CFL commisioner Ambrosie: We need that 10th team
Over the past two years, the Canadian Football League has faced trials and tribulations unlike anything it has seen over its 64 years.
The COVID-19 pandemic forced the CFL to cancel the 2020 season and shorten the 2021 season from 18 to 14 games.
Prior to the start of the 2022 season, the CFL and the CFL Players’ Association went through a contentious collective bargaining negotiation that could have threatened another season.
With all those challenges now in the rear-view mirror and a full season currently underway, the league is looking towards to future to see how it can grow and continue to stabilize for generations to come.
At the top of the list is expansion to become a 10-team league.
“[A] 10th team for this league has been the long dreamt promised land,” CFL commissioner Randy Ambrosie told TSN1050 on Friday. “We really believe we need to get that 10th team.”
Earlier this season, the Toronto Argonauts and the Saskatchewan Roughriders took part in the Touchdown Atlantic Series at Acadia University in Wolfville, N.S., which was the first time the league has put on a game on the East Coast in three seasons.
Tickets for that game sold out in an hour according to the CFL and has led to more interest in bringing a team to Atlantic Canada.
“We came out of this year’s Touchdown Atlantic game with so much momentum and it was a huge blockbuster-type success,” said Ambrosie. “Lots of people in Atlantic Canada are talking to us now and we’re having great conversations on how we go about expansion there.”

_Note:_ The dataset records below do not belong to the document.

/-- ★ **THEOREM D″ — the NON-DEGENERACY input of THEOREM A for `G = Σ cᵢ φᵢ` from `ribet1984_iharaLemma` BY
NAME.** Let `φᵢ ∈ S₂(Γ₀(N))` (`i ∈ I` finite) have REAL coefficients and satisfy `T_r φᵢ = e(r) φᵢ` for every
prime `r ∤ Nq`, `e(r)` a real algebraic integer; `cᵢ ∈ ℂ`, `G = Σ cᵢ φᵢ`, `q ∤ N` a prime, `Ω ∈ ℂ` with
`plusSymbol G x/Ω` integral for all `x ∈ ℚ` and a UNIT at some cusp `γ₀∞`, `γ₀ ∈ Γ₀(N)`, a prime
`r₀ ≡ 1 (mod Nq)`, `r₀ ∤ Nq`, with `e(r₀) ≢ r₀ + 1 (mod 𝔪)`, and `w ≡ 1`. Then
`(plusSymbol G x₀ − w·plusSymbol G (q x₀))/Ω` is a unit for some `x₀ ∈ ℚ`. Proof = THEOREM D/D′'s, with the cycle
functional `Λ(y) = ((Σ cᵢ Re y(φᵢ))/Ω mod 𝔪)` and the eigencharacter of §1.
[cite: Ribet1984ICM, Thm. 4.1] [cite: DarmonDiamondTaylor1995, Lemma 4.28 (a), Lemma 4.30 (b), §4.5 pp. 135–137]
[cite: CremonaAlgorithms1997, §2.4] -/
theorem exists_valuation_stabilisedSymbol_eq_one_sum_smul_of_ribet1984_iharaLemma (hI : ribet1984_iharaLemma)
    (hq : q.Prime) (hqN : ¬ q ∣ N)
    (hφT : ∀ (i : I) (r : ℕ) (hr : r.Prime), ¬ r ∣ N * q →
      (haveI : NeZero r := ⟨hr.ne_zero⟩; heckeT (Gamma0 N) 2 r (φ i)) = e r • φ i)
    (he : ∀ r : ℕ, r.Prime → ¬ r ∣ N * q → IsIntegral ℤ (e r) ∧ (e r).im = 0)
    (hreal : ∀ i n, (cuspCoeff (φ i) n).im = 0) (c : I → ℂ) (ι : PadicAlgCl 3 ≃+* ℂ) {Ω : ℂ}
    (hΩint : ∀ x : ℚ, Valued.v (ι.symm (plusSymbol (∑ i, c i • φ i) x / Ω)) ≤ 1)
    (γ₀ : Gamma0 N) (hγ₀ : (γ₀ : SL(2, ℤ)) 1 0 ≠ 0)
    (hunit : Valued.v (ι.symm (plusSymbol (∑ i, c i • φ i)
      ((((γ₀ : SL(2, ℤ)) 0 0 : ℤ) : ℚ) / (((γ₀ : SL(2, ℤ)) 1 0 : ℤ) : ℚ)) / Ω)) = 1)
    {r₀ : ℕ} (hr₀ : r₀.Prime) (hr₀S : ¬ r₀ ∣ N * q) (hr₀1 : r₀ ≡ 1 [MOD N * q])
    (hE₀ : Valued.v (ι.symm (e r₀ - (r₀ + 1))) = 1)
    {w : ℂ} (hw : Valued.v (ι.symm (w - 1)) < 1) :
    ∃ x₀ : ℚ, Valued.v (ι.symm ((plusSymbol (∑ i, c i • φ i) x₀ -
      w * plusSymbol (∑ i, c i • φ i) (q * x₀)) / Ω)) = 1 := by
  classical
  haveI : Fact q.Prime := ⟨hq⟩
  haveI := charP_residueField
  set res := IsLocalRing.residue (Valued.integer (PadicAlgCl 3)) with hres
  set G := ∑ i, c i • φ i with hG
  have hplus : ∀ x : ℚ, plusSymbol G x = ∑ i, c i * (((modularSymbol (φ i) x).re : ℝ) : ℂ) :=
    fun x => plusSymbol_sum_smul_eq_re φ c hreal x
  -- some `φ i₀ ≠ 0` (else `plusSymbol G ≡ 0`, against the unit value)
  have hi₀ : ∃ i₀, φ i₀ ≠ 0 := by
    by_contra hall
    push Not at hall
    have h0 : plusSymbol G ((((γ₀ : SL(2, ℤ)) 0 0 : ℤ) : ℚ) / (((γ₀ : SL(2, ℤ)) 1 0 : ℤ) : ℚ)) = 0 := by
      rw [hplus]
      refine Finset.sum_eq_zero fun i _ ↦ ?_
      simp [hall i, modularSymbol]
    rw [h0, zero_div, map_zero, Valuation.map_zero] at hunit
    exact zero_ne_one hunit
  obtain ⟨i₀, hi₀⟩ := hi₀
  have huniq : ∀ {a b : ℂ}, a • φ i₀ = b • φ i₀ → a = b := fun h => smul_left_injective ℂ hi₀ h
  -- (a) the eigencharacter on `𝕋̃`: `toEnd s (φ i) = lam s • φ i`, `lam s` real integral
  choose lam hlam using fun s : HeckeRing0.primeTo N 2 (N * q) => exists_eigenvalue_primeTo_family hφT he s
  have hlamA : ∀ s : HeckeRing0.primeTo N 2 (N * q),
      (∀ i, HeckeRing0.toEnd N 2 (s : HeckeRing0 N 2) (φ i) = lam s • φ i) ∧ ‖ι.symm (lam s)‖ ≤ 1 ∧ (lam s).im = 0 :=
    fun s => ⟨(hlam s).1, norm_le_one_of_isIntegral_int ((hlam s).2.1.map (ι.symm : ℂ →+* PadicAlgCl 3).toIntAlgHom),
      (hlam s).2.2⟩
  let lamHom : HeckeRing0.primeTo N 2 (N * q) →+* ℂ :=
    { toFun := lam
      map_one' := by
        refine huniq ?_
        rw [← (hlamA 1).1 i₀, OneMemClass.coe_one, map_one, Module.End.one_apply, one_smul]
      map_mul' := fun s s' => by
        refine huniq ?_
        rw [← (hlamA (s * s')).1 i₀, Subalgebra.coe_mul, map_mul, Module.End.mul_apply, (hlamA s').1 i₀, map_smul,
          (hlamA s).1 i₀, smul_smul, mul_comm]
      map_zero' := by
        refine huniq ?_
        rw [← (hlamA 0).1 i₀, ZeroMemClass.coe_zero, map_zero, LinearMap.zero_apply, zero_smul]
      map_add' := fun s s' => by
        refine huniq ?_
        rw [← (hlamA (s + s')).1 i₀, Subalgebra.coe_add, map_add, LinearMap.add_apply, (hlamA s).1 i₀,
          (hlamA s').1 i₀, add_smul] }
  have hlamHom : ∀ s, lamHom s = lam s := fun _ => rfl
  -- (b) `χ : 𝕋̃ → 𝓀`
  let χ₀ : HeckeRing0.primeTo N 2 (N * q) →+* (Valued.integer (PadicAlgCl 3)) :=
    ((ι.symm : ℂ →+* PadicAlgCl 3).comp lamHom).codRestrict (Valued.integer (PadicAlgCl 3)) fun s =>
      mem_integer_iff_norm_le_one.mpr (hlamA s).2.1
  have hχ₀ : ∀ s, (χ₀ s : PadicAlgCl 3) = ι.symm (lam s) := fun _ => rfl
  let χ : HeckeRing0.primeTo N 2 (N * q) →+* IsLocalRing.ResidueField (Valued.integer (PadicAlgCl 3)) :=
    res.comp χ₀
  have hχ : ∀ s, χ s = res (χ₀ s) := fun _ => rfl
  -- (c) `ker χ` is maximal
  have h3ker : (3 : HeckeRing0.primeTo N 2 (N * q)) ∈ RingHom.ker χ := by
    rw [RingHom.mem_ker, map_ofNat]
    exact CharP.cast_eq_zero _ 3
  haveI hfinT : Module.Finite ℤ (HeckeRing0.primeTo N 2 (N * q)) :=
    Module.Finite.of_injective (HeckeRing0.primeTo N 2 (N * q)).val.toLinearMap Subtype.val_injective
  have h𝔫 : (RingHom.ker χ).IsMaximal := by
    set Q := HeckeRing0.primeTo N 2 (N * q) ⧸ RingHom.ker χ with hQ
    haveI : IsDomain Q := (RingHom.quotientKerEquivRange χ).toMulEquiv.isDomain
    haveI : Module.Finite ℤ Q := Module.Finite.of_surjective
      (Ideal.Quotient.mkₐ ℤ (RingHom.ker χ)).toLinearMap (Ideal.Quotient.mkₐ_surjective ℤ _)
    haveI : AddGroup.FG Q := Module.Finite.iff_addGroup_fg.mp inferInstance
    have h3Q : (3 : Q) = 0 := by
      have h := Ideal.Quotient.eq_zero_iff_mem.mpr h3ker
      rwa [map_ofNat] at h
    have htors : AddMonoid.IsTorsion Q := by
      intro x
      rw [isOfFinAddOrder_iff_nsmul_eq_zero]
      refine ⟨3, by norm_num, ?_⟩
      rw [nsmul_eq_mul, Nat.cast_ofNat, h3Q, zero_mul]
    haveI : Finite Q := AddCommGroup.finite_of_fg_torsion Q htors
    exact Ideal.Quotient.maximal_of_isField _ (Finite.isField_of_domain Q)
  have h2 : (2 : IsLocalRing.ResidueField (Valued.integer (PadicAlgCl 3))) ≠ 0 := by
    intro h
    have h3 : (3 : IsLocalRing.ResidueField (Valued.integer (PadicAlgCl 3))) = 0 := by exact_mod_cast CharP.cast_eq_zero _ 3
    have : (1 : IsLocalRing.ResidueField (Valued.integer (PadicAlgCl 3))) = 0 := by
      have e' : (3 : IsLocalRing.ResidueField (Valued.integer (PadicAlgCl 3))) - 2 = 1 := by norm_num
      rw [← e', h, h3, sub_zero]
    exact one_ne_zero this
  -- (d) `ker χ` is not Eisenstein: the numeral `r₀`
  have hE : ¬ HeckeRing0.primeTo.IsEisenstein (RingHom.ker χ) := by
    intro hEis
    have hmem := hEis r₀ hr₀ hr₀S hr₀1
    rw [RingHom.mem_ker, map_sub, hχ] at hmem
    have hT : lam (HeckeRing0.primeTo.T N 2 (N * q) hr₀ hr₀S) = e r₀ := by
      refine huniq ?_
      rw [← (hlamA _).1 i₀]
      show HeckeRing0.toEnd N 2 (HeckeRing0.T N 2 r₀ hr₀) (φ i₀) = e r₀ • φ i₀
      rw [HeckeRing0.toEnd_T]
      exact hφT i₀ r₀ hr₀ hr₀S
    have hval : res (χ₀ (HeckeRing0.primeTo.T N 2 (N * q) hr₀ hr₀S)) -
        ((r₀ : IsLocalRing.ResidueField (Valued.integer (PadicAlgCl 3))) + 1) = 0 := by
      have : χ ((r₀ : HeckeRing0.primeTo N 2 (N * q)) + 1) =
          (r₀ : IsLocalRing.ResidueField (Valued.integer (PadicAlgCl 3))) + 1 := by
        rw [map_add, map_natCast, map_one]
      rwa [this] at hmem
    have hmemO : ι.symm (e r₀ - (r₀ + 1)) ∈ (Valued.integer (PadicAlgCl 3)) :=
      mem_integer_iff_norm_le_one.mpr (valuation_eq_one_iff.mp hE₀).le
    have hunit' : res ⟨ι.symm (e r₀ - (r₀ + 1)), hmemO⟩ ≠ 0 := by
      rw [Ne, IsLocalRing.residue_eq_zero_iff, IsLocalRing.mem_maximalIdeal, mem_nonunits_iff, not_not,
        Valuation.Integers.isUnit_iff_valuation_eq_one (Valuation.integer.integers _)]
      exact hE₀
    apply hunit'
    have heq : (⟨ι.symm (e r₀ - (r₀ + 1)), hmemO⟩ : (Valued.integer (PadicAlgCl 3))) =
        χ₀ (HeckeRing0.primeTo.T N 2 (N * q) hr₀ hr₀S) - ((r₀ : (Valued.integer (PadicAlgCl 3))) + 1) := by
      apply Subtype.ext
      push_cast
      rw [hχ₀, hT, map_sub, map_add, map_natCast, map_one]
    rw [heq, map_sub, map_add, map_natCast, map_one]
    exact hval
  -- (e) the cycle functional `Λ`
  let R : ℂ → IsLocalRing.ResidueField (Valued.integer (PadicAlgCl 3)) := fun z =>
    if h : ‖ι.symm z‖ ≤ 1 then res ⟨ι.symm z, mem_integer_iff_norm_le_one.mpr h⟩ else 0
  have hR : ∀ {z : ℂ} (h : ‖ι.symm z‖ ≤ 1), R z = res ⟨ι.symm z, mem_integer_iff_norm_le_one.mpr h⟩ :=
    fun h => dif_pos h
  let P : Module.Dual ℂ (CuspForm (Gamma0 N) 2) → ℂ := fun y => ∑ i, c i * (((y (φ i)).re : ℝ) : ℂ)
  let Λ : Module.Dual ℂ (CuspForm (Gamma0 N) 2) → IsLocalRing.ResidueField (Valued.integer (PadicAlgCl 3)) :=
    fun y => R (P y / Ω)
  let μ : ℚ → IsLocalRing.ResidueField (Valued.integer (PadicAlgCl 3)) := fun r => R (plusSymbol G r / Ω)
  have hcycle : ∀ x ∈ periodHomology N, ‖ι.symm (P x / Ω)‖ ≤ 1 := by
    intro x hx
    have hx' : x ∈ (periodHomology N : Set (Module.Dual ℂ (CuspForm (Gamma0 N) 2))) := hx
    rw [coe_periodHomology_eq_range] at hx'
    obtain ⟨γ, rfl⟩ := hx'
    show ‖ι.symm ((∑ i, c i * ((((periodFunctional N γ (φ i)).re : ℝ) : ℂ))) / Ω)‖ ≤ 1
    simp only [periodFunctional_apply, cuspSymbol]
    split_ifs with hc0
    · simp only [Complex.zero_re, Complex.ofReal_zero, mul_zero, Finset.sum_const_zero, zero_div, map_zero, norm_zero]
      exact zero_le_one
    · rw [← hplus]
      exact valuation_le_one_iff.mp (hΩint _)
  have hΛ : ∀ (s : HeckeRing0.primeTo N 2 (N * q)), ∀ x ∈ periodHomology N,
      Λ ((s : HeckeRing0 N 2) • x) = χ s * Λ x := by
    intro s x hx
    obtain ⟨hsA, hint, hrl⟩ := hlamA s
    have hsx : ∀ i, ((s : HeckeRing0 N 2) • x) (φ i) = lam s * x (φ i) := by
      intro i
      rw [HeckeRing0.smul_dual_apply, hsA i, map_smul, smul_eq_mul]
    have hreal_lam : ∀ z : ℂ, (((lam s * z).re : ℝ) : ℂ) = lam s * (((z.re : ℝ) : ℂ)) := by
      intro z
      rw [Complex.mul_re, hrl, zero_mul, sub_zero, Complex.ofReal_mul]
      congr 1
      exact Complex.ext (by simp) (by simp [hrl])
    have hre : P ((s : HeckeRing0 N 2) • x) / Ω = lam s * (P x / Ω) := by
      show (∑ i, c i * (((((s : HeckeRing0 N 2) • x) (φ i)).re : ℝ) : ℂ)) / Ω =
        lam s * ((∑ i, c i * (((x (φ i)).re : ℝ) : ℂ)) / Ω)
      simp only [hsx, hreal_lam]
      rw [mul_div_assoc', Finset.mul_sum]
      congr 1
      refine Finset.sum_congr rfl fun i _ ↦ ?_
      ring
    have h1' : ‖ι.symm (lam s)‖ ≤ 1 := hint
    have h2' := hcycle x hx
    have h12 : ‖ι.symm (lam s * (P x / Ω))‖ ≤ 1 := by
      rw [map_mul, norm_mul]; exact mul_le_one₀ h1' (norm_nonneg _) h2'
    show R _ = χ s * R _
    rw [hre, hR h12, hR h2', hχ, ← map_mul]
    congr 1
    apply Subtype.ext
    push_cast
    rw [map_mul, hχ₀]
  have hμΛ : ∀ y ∈ periodHomology N, ∀ r : ℚ,
      (∀ f : CuspForm (Gamma0 N) 2, y f = modularSymbol f r) → μ r = Λ y := by
    intro y _ r hy
    show R _ = R ((∑ i, c i * (((y (φ i)).re : ℝ) : ℂ)) / Ω)
    rw [hplus r]
    simp only [hy]
  have hx₀ : periodFunctional N γ₀ ∈ periodHomology N := periodFunctional_mem_periodHomology N γ₀
  have hΛx : Λ (periodFunctional N γ₀) ≠ 0 := by
    have hPγ : P (periodFunctional N γ₀) / Ω =
        plusSymbol G ((((γ₀ : SL(2, ℤ)) 0 0 : ℤ) : ℚ) / (((γ₀ : SL(2, ℤ)) 1 0 : ℤ) : ℚ)) / Ω := by
      show (∑ i, c i * ((((periodFunctional N γ₀ (φ i)).re : ℝ) : ℂ))) / Ω = _
      simp only [periodFunctional_apply, cuspSymbol, if_neg hγ₀]
      rw [hplus]
    show R _ ≠ 0
    rw [hPγ, hR (valuation_eq_one_iff.mp hunit).le]
    rw [Ne, IsLocalRing.residue_eq_zero_iff, IsLocalRing.mem_maximalIdeal, mem_nonunits_iff, not_not,
      Valuation.Integers.isUnit_iff_valuation_eq_one (Valuation.integer.integers _)]
    exact hunit
  -- (f) Ihara
  obtain ⟨r, hr⟩ := exists_sub_mul_apply_ne_zero_of_ribet1984_iharaLemma hI hqN Λ χ hΛ h𝔫 h2 hE hx₀ hΛx
    (1 : IsLocalRing.ResidueField (Valued.integer (PadicAlgCl 3))) hμΛ
  refine ⟨r, ?_⟩
  have hA' := valuation_le_one_iff.mp (hΩint r)
  have hB' := valuation_le_one_iff.mp (hΩint (q * r))
  have hC : ‖ι.symm w‖ ≤ 1 := by
    have : ι.symm w = ι.symm (w - 1) + 1 := by rw [map_sub, map_one, sub_add_cancel]
    rw [this]
    exact (PadicAlgCl.isNonarchimedean 3 _ _).trans (max_le (valuation_lt_one_iff.mp hw).le (by rw [norm_one]))
  have hc1 : res ⟨ι.symm w, mem_integer_iff_norm_le_one.mpr hC⟩ = 1 := by
    have h := residue_mk_eq_of_norm_sub_lt_one (mem_integer_iff_norm_le_one.mpr hC)
      (one_mem (Valued.integer (PadicAlgCl 3))) (by
      rw [← map_one ι.symm, ← map_sub]; exact valuation_lt_one_iff.mp hw)
    rw [h]; exact map_one res
  have hABC : ‖ι.symm ((plusSymbol G r - w * plusSymbol G (q * r)) / Ω)‖ ≤ 1 := by
    rw [sub_div, mul_div_assoc, map_sub, map_mul, sub_eq_add_neg]
    refine (PadicAlgCl.isNonarchimedean 3 _ _).trans (max_le hA' ?_)
    rw [norm_neg, norm_mul]; exact mul_le_one₀ hC (norm_nonneg _) hB'
  have hresid : res ⟨ι.symm ((plusSymbol G r - w * plusSymbol G (q * r)) / Ω), mem_integer_iff_norm_le_one.mpr hABC⟩ =
      μ r - 1 * μ (q * r) := by
    show _ = R _ - 1 * R _
    rw [hR hA', hR hB', ← hc1, ← map_mul, ← map_sub]
    congr 1
    apply Subtype.ext
    push_cast
    rw [sub_div, mul_div_assoc, map_sub, map_mul]
  refine valuation_eq_one_iff.mpr (le_antisymm hABC ?_)
  by_contra hlt
  push Not at hlt
  apply hr
  rw [← hresid]
  exact residue_mk_eq_zero_of_norm_lt_one _ hlt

This isn’t the first time the CFL has tried to sell the idea of having a team on the East Coast. In 2018, the league put out a plan that would have seen the league expand to Halifax by 2021.
But that was before the COVID-19 pandemic.
Another way to grow the game is the ability to focus on Canadian-grown talent and the emergence of B.C. Lions quarterback Nathan Rourke has allowed the CFL to do just that.
The 24-year-old Victoria native leads the league in passing yards (3,281) and passing touchdowns (25), changing the narrative of what a Canadian quarterback can be in the CFL.
Unfortunately for the Lions and Canadian football fans, Rourke sustained at Lisfranc sprain in his foot that will sideline him for most of the remainder of the season.
“Virtually every CFL fan [was] heartbroken for him,” said Ambrosie. “You’re just devastated when you see a teammate go down, especially someone who is performing at such a high level.”
“I don’t think we’ve heard the last of Nathan Rourke, He’s going to be a great story for the CFL for many years to come.”
This season has not come without setbacks, one of them being the loss of minority Montreal Alouettes owner Gary Stern from the franchise’s day-to-day operations.
Stern has been an outspoken and passionate member of the Alouettes organization who engaged fans through social media, bringing the spotlight towards his team and the league.
Despite Stern taking a backseat, Ambrosie is reassuring fans that the Montreal organization is stable and committed to winning and creating an entertaining product.
“The messaging we got from the representatives of the majority shareholders this week was very encouraging,” said Ambrosie. “Their priorities were very clear that they want to win football games and entertain their fans."
“From an operational point of view it's steady as she goes.”